**TASK DIRECTIONS**
Every entry, exactly as given, must be retyped.

**DATASET CONTENT**

import Summits.ValiantsHypothesis.ValiantsHypothesis.Theses.ScaledPencil
import Summits.ValiantsHypothesis.ValiantsHypothesis.Theorems.ScaledPencilPencilOfAffine
import Summits.ValiantsHypothesis.ValiantsHypothesis.Theorems.ScaledPencilScaledSameSize
import Summits.ValiantsHypothesis.ValiantsHypothesis.Theorems.ScaledPencilMinimalRepStable

/-!
# Route ScaledPencil — the crux `NormalForm` (stmt-ValiantsHypothesis-5317) is PROVED, by its typed
# split `PencilOfAffine → ScaledSameSize → MinimalRepStable → NormalForm` (glue item
# `NormalFormOfSubs`, stmt-ValiantsHypothesis-17832)

This file lands, under `Theorems/` (prover-only, D-0016), the composition written by the
crux-strategist (`Cruxes/NormalForm/Lines/support_split.lean`, unit `cstrat-stmt-ValiantsHypothesis-5317-r1`,
candidate proof attached to both items since 2026-08-17): the three pieces of the split ARE route
items and are all PROVED in the tree —
* `PencilOfAffine` (stmt-5322): `Summit.ValiantsHypothesis.ValiantsHypothesis.Theorems.pencilOfAffine_proof`
  — bookkeeping `HasDetRepr per_n m ↔ ∃ pencil (Λ, L) of size m`;
* `ScaledSameSize` (stmt-5320): `Summit.ValiantsHypothesis.Theorems.scaledSameSize_proof` — the
  analytic half (Kempf–Ness first-order condition on the closed fibre `{det = per_n}`): a pencil
  computing `per_n` has an operator-scaled, torus-balanced pencil of the SAME size;
* `MinimalRepStable` (stmt-5321): `Summit.ValiantsHypothesis.ValiantsHypothesis.Theorems.minimalRepStable_proof`
  — the algebraic half: at minimal size every pencil computing `per_n` is θ-stable;
so the composition closes the crux: `normalForm_proof : Theses.ScaledPencil.NormalForm`.

Proof of the composition (`normalForm_of_subs`, 17 lines, verbatim from the line file): descend to the
minimal size `m₀ = Nat.find (∃ k, HasDetRepr per_n k) ≤ m`, take a pencil there (`PencilOfAffine`),
rescale it at the same size (`ScaledSameSize`; minimality preserved), read off stability from
minimality (`MinimalRepStable`). The glue item `NormalFormOfSubs` spells the three antecedents out
verbatim, so it is closed by the same term (`normalFormOfSubs_proof`, defeq).

Honest framing: `NormalForm` is a normal-form / structure theorem for determinantal representations of
the permanent (every affine representation can be replaced by a not larger one that is scaled,
balanced and θ-stable); it carries NO size lower bound — the route's lower-bound cruxes
`ScaledPencilSuperquadratic`, `ScaledPencilSuperpolynomial`, `ScaledPencilNoQP` remain open, and
nothing here is progress on `VP ≠ VNP`. References: Kempf–Ness 1979; King 1994 (θ-stability); the
tree files named above.
-/

set_option linter.dupNamespace false

namespace Summit.ValiantsHypothesis.ValiantsHypothesis.Theorems.ScaledPencilNormalFormSplit

open Literature.Computability.AlgebraicComplexity
open Summit.ValiantsHypothesis.ValiantsHypothesis.Theses.ScaledPencil
open Summit.ValiantsHypothesis.ValiantsHypothesis.Theorems

/-- **The split composes** (crux-strategist's `NormalForm_of`, verbatim):
`PencilOfAffine → ScaledSameSize → MinimalRepStable → NormalForm`. Minimal size via `Nat.find`,
pencil form, same-size rescaling, stability from minimality. [folklore] -/
theorem normalForm_of_subs :
    PencilOfAffine → ScaledSameSize → MinimalRepStable →
      Summit.ValiantsHypothesis.ValiantsHypothesis.Theses.ScaledPencil.NormalForm := by
  intro hPencil hScaled hStable n m hm
  classical
  -- the minimal size of an affine determinantal representation of `per_n` (exists since `m` is one)
  have hex : ∃ k, HasDetRepr (perPoly (Fin n) ℂ) k := ⟨m, hm⟩
  obtain ⟨hm₀, hmin⟩ :
      HasDetRepr (perPoly (Fin n) ℂ) (Nat.find hex) ∧
        ∀ m' < Nat.find hex, ¬ HasDetRepr (perPoly (Fin n) ℂ) m' :=
    ⟨Nat.find_spec hex, fun m' h => Nat.find_min hex h⟩
  have hle : Nat.find hex ≤ m := Nat.find_min' hex hm
  -- a pencil of minimal size (bookkeeping `HasDetRepr ↔ pencil`)
  obtain ⟨Λ, L, hdet⟩ := (hPencil n (Nat.find hex)).mp hm₀
  -- rescale inside the closed fibre `{det = per_n}` without changing the size (analytic half)
  obtain ⟨Λ', L', hdet', hscaled⟩ := hScaled n (Nat.find hex) Λ L hdet
  -- at minimal size the rescaled pencil is θ-stable (algebraic half); assemble
  exact ⟨Nat.find hex, hle, Λ', L', hdet', hscaled,
    hStable n (Nat.find hex) hmin Λ' L' hdet'⟩

/-- **Glue item `NormalFormOfSubs` (stmt-ValiantsHypothesis-17832), PROVED**: the item spells out the
bodies of `PencilOfAffine`, `ScaledSameSize`, `MinimalRepStable` verbatim, so `normalForm_of_subs`
closes it definitionally. [folklore] -/
theorem normalFormOfSubs_proof :
    Summit.ValiantsHypothesis.ValiantsHypothesis.Theses.ScaledPencil.NormalFormOfSubs :=
  fun h₁ h₂ h₃ => normalForm_of_subs h₁ h₂ h₃

/-- **Crux `NormalForm` (stmt-ValiantsHypothesis-5317), PROVED**: every affine determinantal
representation of `per_n` of size `m` can be replaced by one of size `m' ≤ m` in normal form
(pencil `Λ + Σ x_v L_v` with `det = per_n` exactly; operator-scaled and torus-balanced with one
`α > 0`; θ-stable) — the composition fed with the three proved pieces. [folklore] -/
theorem normalForm_proof :
    Summit.ValiantsHypothesis.ValiantsHypothesis.Theses.ScaledPencil.NormalForm :=
  normalForm_of_subs pencilOfAffine_proof Summit.ValiantsHypothesis.Theorems.scaledSameSize_proof
    minimalRepStable_proof

end Summit.ValiantsHypothesis.ValiantsHypothesis.Theorems.ScaledPencilNormalFormSplit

**FINISHED EXERCISE**
import Summits.ValiantsHypothesis.ValiantsHypothesis.Theses.ScaledPencil
import Summits.ValiantsHypothesis.ValiantsHypothesis.Theorems.ScaledPencilPencilOfAffine
import Summits.ValiantsHypothesis.ValiantsHypothesis.Theorems.ScaledPencilScaledSameSize
import Summits.ValiantsHypothesis.ValiantsHypothesis.Theorems.ScaledPencilMinimalRepStable

/-!
# Route ScaledPencil — the crux `NormalForm` (stmt-ValiantsHypothesis-5317) is PROVED, by its typed
# split `PencilOfAffine → ScaledSameSize → MinimalRepStable → NormalForm` (glue item
# `NormalFormOfSubs`, stmt-ValiantsHypothesis-17832)

This file lands, under `Theorems/` (prover-only, D-0016), the composition written by the
crux-strategist (`Cruxes/NormalForm/Lines/support_split.lean`, unit `cstrat-stmt-ValiantsHypothesis-5317-r1`,
candidate proof attached to both items since 2026-08-17): the three pieces of the split ARE route
items and are all PROVED in the tree —
* `PencilOfAffine` (stmt-5322): `Summit.ValiantsHypothesis.ValiantsHypothesis.Theorems.pencilOfAffine_proof`
  — bookkeeping `HasDetRepr per_n m ↔ ∃ pencil (Λ, L) of size m`;
* `ScaledSameSize` (stmt-5320): `Summit.ValiantsHypothesis.Theorems.scaledSameSize_proof` — the
  analytic half (Kempf–Ness first-order condition on the closed fibre `{det = per_n}`): a pencil
  computing `per_n` has an operator-scaled, torus-balanced pencil of the SAME size;
* `MinimalRepStable` (stmt-5321): `Summit.ValiantsHypothesis.ValiantsHypothesis.Theorems.minimalRepStable_proof`
  — the algebraic half: at minimal size every pencil computing `per_n` is θ-stable;
so the composition closes the crux: `normalForm_proof : Theses.ScaledPencil.NormalForm`.

Proof of the composition (`normalForm_of_subs`, 17 lines, verbatim from the line file): descend to the
minimal size `m₀ = Nat.find (∃ k, HasDetRepr per_n k) ≤ m`, take a pencil there (`PencilOfAffine`),
rescale it at the same size (`ScaledSameSize`; minimality preserved), read off stability from
minimality (`MinimalRepStable`). The glue item `NormalFormOfSubs` spells the three antecedents out
verbatim, so it is closed by the same term (`normalFormOfSubs_proof`, defeq).

Honest framing: `NormalForm` is a normal-form / structure theorem for determinantal representations of
the permanent (every affine representation can be replaced by a not larger one that is scaled,
balanced and θ-stable); it carries NO size lower bound — the route's lower-bound cruxes
`ScaledPencilSuperquadratic`, `ScaledPencilSuperpolynomial`, `ScaledPencilNoQP` remain open, and
nothing here is progress on `VP ≠ VNP`. References: Kempf–Ness 1979; King 1994 (θ-stability); the
tree files named above.
-/

set_option linter.dupNamespace false

namespace Summit.ValiantsHypothesis.ValiantsHypothesis.Theorems.ScaledPencilNormalFormSplit

open Literature.Computability.AlgebraicComplexity
open Summit.ValiantsHypothesis.ValiantsHypothesis.Theses.ScaledPencil
open Summit.ValiantsHypothesis.ValiantsHypothesis.Theorems

/-- **The split composes** (crux-strategist's `NormalForm_of`, verbatim):
`PencilOfAffine → ScaledSameSize → MinimalRepStable → NormalForm`. Minimal size via `Nat.find`,
pencil form, same-size rescaling, stability from minimality. [folklore] -/
theorem normalForm_of_subs :
    PencilOfAffine → ScaledSameSize → MinimalRepStable →
      Summit.ValiantsHypothesis.ValiantsHypothesis.Theses.ScaledPencil.NormalForm := by
  intro hPencil hScaled hStable n m hm
  classical
  -- the minimal size of an affine determinantal representation of `per_n` (exists since `m` is one)
  have hex : ∃ k, HasDetRepr (perPoly (Fin n) ℂ) k := ⟨m, hm⟩
  obtain ⟨hm₀, hmin⟩ :
      HasDetRepr (perPoly (Fin n) ℂ) (Nat.find hex) ∧
        ∀ m' < Nat.find hex, ¬ HasDetRepr (perPoly (Fin n) ℂ) m' :=
    ⟨Nat.find_spec hex, fun m' h => Nat.find_min hex h⟩
  have hle : Nat.find hex ≤ m := Nat.find_min' hex hm
  -- a pencil of minimal size (bookkeeping `HasDetRepr ↔ pencil`)
  obtain ⟨Λ, L, hdet⟩ := (hPencil n (Nat.find hex)).mp hm₀
  -- rescale inside the closed fibre `{det = per_n}` without changing the size (analytic half)
  obtain ⟨Λ', L', hdet', hscaled⟩ := hScaled n (Nat.find hex) Λ L hdet
  -- at minimal size the rescaled pencil is θ-stable (algebraic half); assemble
  exact ⟨Nat.find hex, hle, Λ', L', hdet', hscaled,
    hStable n (Nat.find hex) hmin Λ' L' hdet'⟩

/-- **Glue item `NormalFormOfSubs` (stmt-ValiantsHypothesis-17832), PROVED**: the item spells out the
bodies of `PencilOfAffine`, `ScaledSameSize`, `MinimalRepStable` verbatim, so `normalForm_of_subs`
closes it definitionally. [folklore] -/
theorem normalFormOfSubs_proof :
    Summit.ValiantsHypothesis.ValiantsHypothesis.Theses.ScaledPencil.NormalFormOfSubs :=
  fun h₁ h₂ h₃ => normalForm_of_subs h₁ h₂ h₃

/-- **Crux `NormalForm` (stmt-ValiantsHypothesis-5317), PROVED**: every affine determinantal
representation of `per_n` of size `m` can be replaced by one of size `m' ≤ m` in normal form
(pencil `Λ + Σ x_v L_v` with `det = per_n` exactly; operator-scaled and torus-balanced with one
`α > 0`; θ-stable) — the composition fed with the three proved pieces. [folklore] -/
theorem normalForm_proof :
    Summit.ValiantsHypothesis.ValiantsHypothesis.Theses.ScaledPencil.NormalForm :=
  normalForm_of_subs pencilOfAffine_proof Summit.ValiantsHypothesis.Theorems.scaledSameSize_proof
    minimalRepStable_proof

end Summit.ValiantsHypothesis.ValiantsHypothesis.Theorems.ScaledPencilNormalFormSplit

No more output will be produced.